### BRIEF
In the entries below, find the line with "# of the cell" and print exactly every line from there up to and including the line with "NO at WILDLY", with no other lines.

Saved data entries
_ _ _ _ _

import Literature.IUT.LogVolume.TensorPacketMShellUnramified
import Literature.IUT.LogVolume.DifferentEstimatesCorollaries
import Literature.IUT.LogVolume.LogUnitsSubmodule
import HarnessLib

/-!
# Mochizuki's container EQUALS Dupuy–Hilado's log-shell at TAME tuples: the two named shell normalisations
# of the cell (`realPrimePacketM` / `realPrimePacket`) agree wherever `p > 2` and every `e_i ≤ p − 2`
# ([IUTchIV] Prop. 1.2 (i)/(ii), proof of Prop. 1.4 (iii))

Record-only file (D-0012) of the abc-iut cell (Cor. 3.12 sub-crew, seat abc-iut-c312-3; planner ruling R6-a "BOTH
normalisations stay typed and named"); TAKES NO SIDE. Mochizuki, *Inter-universal Teichmüller theory IV* (RIMS ms
Apr. 2020 = PRIMS **57** (2021)), Prop. 1.2, kurims p. 10: "`a_i := (1/e_i)·⌈e_i/(p−2)⌉` … Thus, if `p > 2` and
`e_i ≤ p − 2`, then `a_i = 1/e_i = −b_i`", (ii) "In particular, `φ((R_I)^∼) ⊆ p^{−⌈d_I+a_I⌉}·log_p(R_I^×)`";
proof of Prop. 1.4 (iii), p. 14: "`d_i ≥ (e_i − 1)/e_i` … [cf. Proposition 1.3, (i)]" — with EQUALITY `d_i =
(e_i − 1)/e_i` in the tame case `p ∤ e_i` (Serre, *Corps locaux* III §6 Prop. 13; the tree's
`differentOrd_eq_of_not_dvd`, abc-iut-S1). Dupuy–Hilado, arXiv:2004.13228 (pre-split text) §4 intro:
"`I_{v̲} = (1/2p_{v̲}) log(O^×_{v̲})`" (the cell's `logShell = (2p)^{−|I|}·log_p(R_I^×)`).

CONTEXT. The cell keeps two shells for the real prime packet: Dupuy–Hilado's `I_{v⃗}` (`realPrimePacket`) and
Mochizuki's container `mShell = p^{−⌈d_I+a_I⌉}·log_p(R_I^×)` (`realPrimePacketM`, `TensorPacketModelScaled.lean`).
The question R7-C3-Q1 (does the Dupuy–Hilado-normalised (Ind3)-datum exist from the ideles alone?) was answered
NO at WILDLY ramified tuples by exact computation (seat abc-iut-c312-d1, HOME/plan/c312/R7C3Q1-COMPUTATION.md).
THIS FILE proves the complementary POSITIVE statement in the kernel: at a TAME tuple — `p > 2` and every
`e_i ≤ p − 2` — one has `d_i + a_i = (e_i−1)/e_i + 1/e_i = 1`, so `⌈d_I + a_I⌉ = |I|` and
`mShell = p^{−|I|}·log_p(R_I^×) = (2p)^{−|I|}·log_p(R_I^×) = logShell` (`2` is a `p`-adic unit and `log_p(R_I^×)` is
a `ℤ_p`-module, abc-iut-S1's `smul_mem_logUnits`); likewise at `p = 2` with every `e_i = 1` (`a_i = 2`,
`d_i = 0`). Consequently `(R_I)^∼ ⊆ I_{v⃗}` there (Prop. 1.2 (ii) with `φ = id`, via `normalizedPacket_subset_mShell`),
i.e. the two normalisations DIFFER ONLY AT WILD TUPLES, and the SHARP Dupuy–Hilado datum `O_𝕃(−P_Θ)` satisfies
the (4.10)-shaped bound at every tame tuple (summit side: `LDHTensorTame.lean`).
* `smul_coe_logPacket_subset_of_norm_le_one` — `ℤ_p`-scalars on `log_p(R_I^×)` (unit scalars then fix it);
* `differentOrd_add_logRadiusA_eq_one_of_tame`, `mShellExp_eq_card_of_tame`, `mShell_eq_logShell_of_tame`,
  `normalizedPacket_subset_logShell_of_tame`, `smul_normalizedPacket_subset_iUnion_logShell_of_tame`;
* `mShellExp_eq_two_mul_card_of_two`, `mShell_eq_logShell_of_two` (the prime `2`, unramified factors);
* real packets: `realPrimePacketM_shell_eq_shell_of_tame`, `realPrimePacket_peel_O_subset_iUnion_shell_of_tame`.
[cite: Mochizuki2012, IUTchIV Prop. 1.2 (i)(ii) p. 10, Prop. 1.4 (iii) proof p. 14] [cite: SerreLocalFields1979,
Ch. III §6 Prop. 13] [cite: DupuyHilado2025, §4 (intro), §4.10] [claim: Mochizuki2012, status: disputed]
Theorems only; nothing here says which normalisation [IUTchIII] Thm. 3.11 (ii) (Ind3) means; no side on Cor. 3.12.
-/

noncomputable section

open Set
open scoped Pointwise

namespace Literature.IUT.LogVolume

/-! ## `ℤ_p`-scalars on `log_p(R_I^×)` -/

section Packet

variable (p : ℕ) [Fact p.Prime]
variable {I : Type} [Fintype I] [DecidableEq I]
variable (k : I → Type) [∀ i, NontriviallyNormedField (k i)] [∀ i, NormedAlgebra ℚ_[p] (k i)]
  [∀ i, IsUltrametricDist (k i)] [∀ i, ProperSpace (k i)]

omit [Fintype I] in
/-- `ℤ_p`-scalars preserve `log_p(R_I^×) = ⊗_{ℤ_p} log_p(R_i^×)`: for `‖r‖ ≤ 1`, `r·log_p(R_I^×) ⊆ log_p(R_I^×)` (push
`r` into one slot; each `log_p(R_i^×)` is a `ℤ_p`-module). [cite: Mochizuki2012, IUTchIV Prop. 1.2 p. 10] -/
theorem smul_coe_logPacket_subset_of_norm_le_one [Nonempty I] {r : ℚ_[p]} (hr : ‖r‖ ≤ 1) :
    r • (logPacket p k : Set (PacketAlgebra p k)) ⊆ logPacket p k := by
  obtain ⟨i₀⟩ := ‹Nonempty I›
  rintro _ ⟨x, hx, rfl⟩
  change r • x ∈ (logPacket p k : Set (PacketAlgebra p k))
  refine AddSubgroup.closure_induction (fun t ht => ?_) ?_ (fun a b _ _ ha hb => ?_) (fun a _ ha => ?_) hx
  · obtain ⟨z, hz, rfl⟩ := ht
    have h := (PiTensorProduct.tprod ℚ_[p]).map_update_smul z i₀ r (z i₀)
    rw [Function.update_eq_self] at h
    change r • PiTensorProduct.tprod ℚ_[p] z ∈ (logPacket p k : Set (PacketAlgebra p k))
    rw [← h]
    refine AddSubgroup.subset_closure ⟨Function.update z i₀ (r • z i₀), fun i => ?_, rfl⟩
    by_cases hi : i = i₀
    · subst hi
      rw [Function.update_self]
      have h2 := smul_mem_logUnits p (k i) ⟨r, hr⟩ (hz i)
      rw [Algebra.smul_def] at h2
      have h3 : r • z i = algebraMap ℤ_[p] (k i) ⟨r, hr⟩ * z i := by
        rw [Algebra.smul_def]
        rfl
      rwa [← h3] at h2
    · rw [Function.update_of_ne hi]
      exact hz i
  · rw [smul_zero]
    exact (logPacket p k).zero_mem
  · rw [smul_add]
    exact (logPacket p k).add_mem ha hb
  · rw [smul_neg]
    exact (logPacket p k).neg_mem ha

/-- `‖2‖_p = 1` for an odd prime `p`. [cite: Mochizuki2012, IUTchIV Prop. 1.2 p. 10] -/
private theorem norm_two_eq_one (hp : 2 < p) : ‖(2 : ℚ_[p])‖ = 1 := by
  have h1 : ‖((2 : ℤ) : ℚ_[p])‖ ≤ 1 := Padic.norm_int_le_one 2
  have h2 : ¬ ‖((2 : ℤ) : ℚ_[p])‖ < 1 := by
    rw [Padic.norm_intCast_lt_one_iff]
    intro h
    have : (p : ℤ) ≤ 2 := Int.le_of_dvd (by norm_num) h
    omega
  push_cast at h1 h2
  exact le_antisymm h1 (not_lt.mp h2)

/-! ## Tame tuples: `d_i + a_i = 1`, `⌈d_I + a_I⌉ = |I|`, `mShell = logShell` -/

section OneFactor

variable {K : Type} [NontriviallyNormedField K] [NormedAlgebra ℚ_[p] K] [IsUltrametricDist K] [ProperSpace K]

/-- **`d + a = 1` at a tame factor**: for `p > 2` and `e ≤ p − 2`, `d = (e−1)/e` (Serre III §6 Prop. 13, tame
case `p ∤ e`) and `a = 1/e`. [cite: Mochizuki2012, IUTchIV Prop. 1.2 p. 10, Prop. 1.4 (iii) proof p. 14] -/
theorem differentOrd_add_logRadiusA_eq_one_of_tame (hp : 2 < p) (he : absRamificationIdx p K ≤ p - 2) :
    differentOrd p K + logRadiusA p (absRamificationIdx p K) = 1 := by
  have he1 := absRamificationIdx_pos p K
  have hnd : ¬ p ∣ absRamificationIdx p K := fun h => by
    have := Nat.le_of_dvd he1 h
    omega
  have he0 : (absRamificationIdx p K : ℝ) ≠ 0 := by exact_mod_cast he1.ne'
  rw [differentOrd_eq_of_not_dvd p K hnd, logRadiusA_eq hp he1 he]
  field_simp
  ring

end OneFactor

omit [DecidableEq I] in
/-- **`⌈d_I + a_I⌉ = |I|` at a tame tuple** (`p > 2`, every `e_i ≤ p − 2`): `d_I + a_I = Σ_i (d_i + a_i) = |I|`.
[cite: Mochizuki2012, IUTchIV Prop. 1.2 (ii) p. 10] -/
theorem mShellExp_eq_card_of_tame (hp : 2 < p) (he : ∀ i, absRamificationIdx p (k i) ≤ p - 2) :
    mShellExp p k = Fintype.card I := by
  have h : dSum p k + aSum p k = Fintype.card I := by
    rw [dSum, aSum, ← Finset.sum_add_distrib,
      Finset.sum_congr rfl fun i _ => differentOrd_add_logRadiusA_eq_one_of_tame p hp (he i)]
    simp
  rw [mShellExp, h]
  exact Int.ceil_natCast _

/-- **Mochizuki's container IS Dupuy–Hilado's log-shell at a tame tuple**: for `p > 2` and every `e_i ≤ p − 2`,
`p^{−⌈d_I+a_I⌉}·log_p(R_I^×) = p^{−|I|}·log_p(R_I^×) = (2p)^{−|I|}·log_p(R_I^×)` (`2^{−|I|} ∈ ℤ_p^×`).
[cite: Mochizuki2012, IUTchIV Prop. 1.2 (ii) p. 10] -/
theorem mShell_eq_logShell_of_tame [Nonempty I] (hp : 2 < p) (he : ∀ i, absRamificationIdx p (k i) ≤ p - 2) :
    mShell p k = logShell p k := by
  have hscal : ((2 * p : ℚ_[p]) ^ Fintype.card I)⁻¹ =
      ((p : ℚ_[p]) ^ Fintype.card I)⁻¹ * ((2 : ℚ_[p]) ^ Fintype.card I)⁻¹ := by
    rw [mul_pow, mul_inv, mul_comm]
  -- the unit `2^{−|I|} ∈ ℤ_p^×` fixes `log_p(R_I^×)`
  set u : ℚ_[p] := ((2 : ℚ_[p]) ^ Fintype.card I)⁻¹ with hu
  have h2 : ‖u‖ = 1 := by
    rw [hu, norm_inv, norm_pow, norm_two_eq_one p hp, one_pow, inv_one]
  have hu0 : u ≠ 0 := norm_pos_iff.mp (by rw [h2]; exact one_pos)
  have hfix : u • (logPacket p k : Set (PacketAlgebra p k)) = logPacket p k := by
    refine le_antisymm (smul_coe_logPacket_subset_of_norm_le_one p k h2.le) fun x hx => ?_
    refine ⟨u⁻¹ • x, smul_coe_logPacket_subset_of_norm_le_one p k (by rw [norm_inv, h2, inv_one])
      (Set.smul_mem_smul_set hx), ?_⟩
    change u • (u⁻¹ • x) = x
    rw [smul_smul, mul_inv_cancel₀ hu0, one_smul]
  rw [logShell, shellScalar, hscal, ← smul_smul, hfix, mShell_eq_const_smul,
    mShellExp_eq_card_of_tame p k hp he, zpow_neg, zpow_natCast]

/-- Hence **`(R_I)^∼ ⊆ I_{v⃗}` at a tame tuple** (`|I| ≥ 2`): Prop. 1.2 (ii) with `φ = id` in Dupuy–Hilado's
normalisation — what fails at wildly ramified tuples (R7-C3-Q1) holds at tame ones.
[cite: Mochizuki2012, IUTchIV Prop. 1.2 (ii) p. 10] -/
theorem normalizedPacket_subset_logShell_of_tame (hI : 2 ≤ Fintype.card I) (hp : 2 < p)
    (he : ∀ i, absRamificationIdx p (k i) ≤ p - 2) :
    (normalizedPacket p k : Set (PacketAlgebra p k)) ⊆ logShell p k := by
  haveI : Nonempty I := Fintype.card_pos_iff.mp (by omega)
  rw [← mShell_eq_logShell_of_tame p k hp he]
  exact normalizedPacket_subset_mShell p k hI

/-- … and every translate `g·(R_I)^∼` lies in `⋃_n g^n·I_{v⃗}` (the `n = 1` term): the (4.10)-SHAPED bound for
the MINIMAL region holds in Dupuy–Hilado's own normalisation at a tame tuple. [cite: DupuyHilado2025, §4.10] -/
theorem smul_normalizedPacket_subset_iUnion_logShell_of_tame (hI : 2 ≤ Fintype.card I) (hp : 2 < p)
    (he : ∀ i, absRamificationIdx p (k i) ≤ p - 2) (g : PacketAlgebra p k) :
    g • (normalizedPacket p k : Set (PacketAlgebra p k)) ⊆ ⋃ n : ℕ, (fun x => g * x)^[n] '' logShell p k := by
  haveI : Nonempty I := Fintype.card_pos_iff.mp (by omega)
  rw [← mShell_eq_logShell_of_tame p k hp he]
  exact smul_normalizedPacket_subset_iUnion_mShell p k hI g

/-! ## The prime `2` with unramified factors: `a_i = 2`, `d_i = 0`, `mShell = 2^{−2|I|}·log_2(R_I^×) = logShell` -/

omit [DecidableEq I] in
/-- At `p = 2` with every `e_i = 1`: `⌈d_I + a_I⌉ = 2|I|` (`a_i = 2`, `d_i = 0`).
[cite: Mochizuki2012, IUTchIV Prop. 1.2 p. 10] -/
theorem mShellExp_eq_two_mul_card_of_two (hp : p = 2) (he : ∀ i, absRamificationIdx p (k i) = 1) :
    mShellExp p k = 2 * Fintype.card I := by
  have h : aSum p k = 2 * Fintype.card I := by
    rw [aSum]
    simp only [logRadiusA, if_pos hp, Finset.sum_const, Finset.card_univ, nsmul_eq_mul]
    ring
  rw [mShellExp, dSum_eq_zero_of_unramified p k he, zero_add, h]
  have : ((2 : ℝ) * Fintype.card I) = ((2 * Fintype.card I : ℕ) : ℝ) := by push_cast; ring
  rw [this, Int.ceil_natCast]
  push_cast
  ring

omit [DecidableEq I] in
/-- At `p = 2` with every `e_i = 1`: `mShell = 2^{−2|I|}·log_2(R_I^×) = (2·2)^{−|I|}·log_2(R_I^×) = logShell`.
[cite: Mochizuki2012, IUTchIV Prop. 1.2 (ii) p. 10] -/
theorem mShell_eq_logShell_of_two (hp : p = 2) (he : ∀ i, absRamificationIdx p (k i) = 1) :
    mShell p k = logShell p k := by
  rw [mShell_eq_const_smul, mShellExp_eq_two_mul_card_of_two p k hp he, logShell, shellScalar]
  congr 1
  have h2 : (2 : ℚ_[p]) = (p : ℚ_[p]) := by subst hp; norm_num
  rw [h2, ← sq, ← pow_mul, show (-(2 * (Fintype.card I : ℤ))) = -((2 * Fintype.card I : ℕ) : ℤ) by push_cast; ring,
    zpow_neg, zpow_natCast]

end Packet

/-! ## The real prime packets at a tame prime -/

section Real

variable {F : Type} [Field F] [NumberField F]
variable (p : ℕ) [Fact p.Prime] (𝔽 : LocalFields F p)

/-- **The two named shells of the cell coincide at a tame prime**: if `p > 2` and every `K_{v̲_a}` (`a ≤ j`) has
`e ≤ p − 2`, then `realPrimePacketM` and `realPrimePacket` have the SAME shell at `v⃗`.
[cite: Mochizuki2012, IUTchIV Prop. 1.2 (ii) p. 10] [cite: DupuyHilado2025, §4 (intro)] -/
theorem realPrimePacketM_shell_eq_shell_of_tame (hp : 2 < p) {j : ℕ} (e : Fin (j + 1) → placesOver F p)
    (he : ∀ a, absRamificationIdx p (𝔽.k (e a)) ≤ p - 2) :
    (realPrimePacketM p 𝔽).shell j e = (realPrimePacket p 𝔽).shell j e := by
  rw [realPrimePacketM_shell, realPrimePacket_shell]
  exact mShell_eq_logShell_of_tame p (fun a => 𝔽.k (e a)) hp he

/-- **In Dupuy–Hilado's own normalisation the (4.10)-shaped bound holds for the MINIMAL theta region at a tame
prime**: for `p > 2`, every `K_{v̲_a}` with `e ≤ p − 2`, every degree `j = i+1 ≥ 1` and every scalar
`a ∈ K_{v̲_j}^×`, `ι_j(a)·(R_I)^∼ ⊆ ⋃_n (ι_j(a)·−)^n(I_{v⃗})` (the `n = 1` term).
[cite: DupuyHilado2025, §4.10] [cite: Mochizuki2012, IUTchIV Prop. 1.2 (ii) p. 10] -/
theorem realPrimePacket_peel_O_subset_iUnion_shell_of_tame (hp : 2 < p) (i : ℕ)
    (e : Fin (i + 1 + 1) → placesOver F p) (he : ∀ a, absRamificationIdx p (𝔽.k (e a)) ≤ p - 2)
    (a : (𝔽.k (e (Fin.last (i + 1))))ˣ) :
    (realPrimePacket p 𝔽).peel a '' (realPrimePacket p 𝔽).O (i + 1) e ⊆
      ⋃ n : ℕ, ((realPrimePacket p 𝔽).peel a)^[n] '' (realPrimePacket p 𝔽).shell (i + 1) e := by
  rw [realPrimePacket_shell, realPrimePacket_peel_image, realPrimePacket_O]
  have hI : 2 ≤ Fintype.card (Fin (i + 1 + 1)) := by simp
  exact smul_normalizedPacket_subset_iUnion_logShell_of_tame p (fun a' => 𝔽.k (e a')) hI hp he
    (iota p (fun a' => 𝔽.k (e a')) (Fin.last (i + 1)) (a : 𝔽.k (e (Fin.last (i + 1)))))

end Real

end Literature.IUT.LogVolume

end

_ _ _ _ _

### TASK RESULT
# of the cell (`realPrimePacketM` / `realPrimePacket`) agree wherever `p > 2` and every `e_i ≤ p − 2`
# ([IUTchIV] Prop. 1.2 (i)/(ii), proof of Prop. 1.4 (iii))

Record-only file (D-0012) of the abc-iut cell (Cor. 3.12 sub-crew, seat abc-iut-c312-3; planner ruling R6-a "BOTH
normalisations stay typed and named"); TAKES NO SIDE. Mochizuki, *Inter-universal Teichmüller theory IV* (RIMS ms
Apr. 2020 = PRIMS **57** (2021)), Prop. 1.2, kurims p. 10: "`a_i := (1/e_i)·⌈e_i/(p−2)⌉` … Thus, if `p > 2` and
`e_i ≤ p − 2`, then `a_i = 1/e_i = −b_i`", (ii) "In particular, `φ((R_I)^∼) ⊆ p^{−⌈d_I+a_I⌉}·log_p(R_I^×)`";
proof of Prop. 1.4 (iii), p. 14: "`d_i ≥ (e_i − 1)/e_i` … [cf. Proposition 1.3, (i)]" — with EQUALITY `d_i =
(e_i − 1)/e_i` in the tame case `p ∤ e_i` (Serre, *Corps locaux* III §6 Prop. 13; the tree's
`differentOrd_eq_of_not_dvd`, abc-iut-S1). Dupuy–Hilado, arXiv:2004.13228 (pre-split text) §4 intro:
"`I_{v̲} = (1/2p_{v̲}) log(O^×_{v̲})`" (the cell's `logShell = (2p)^{−|I|}·log_p(R_I^×)`).

CONTEXT. The cell keeps two shells for the real prime packet: Dupuy–Hilado's `I_{v⃗}` (`realPrimePacket`) and
Mochizuki's container `mShell = p^{−⌈d_I+a_I⌉}·log_p(R_I^×)` (`realPrimePacketM`, `TensorPacketModelScaled.lean`).
The question R7-C3-Q1 (does the Dupuy–Hilado-normalised (Ind3)-datum exist from the ideles alone?) was answered
NO at WILDLY ramified tuples by exact computation (seat abc-iut-c312-d1, HOME/plan/c312/R7C3Q1-COMPUTATION.md).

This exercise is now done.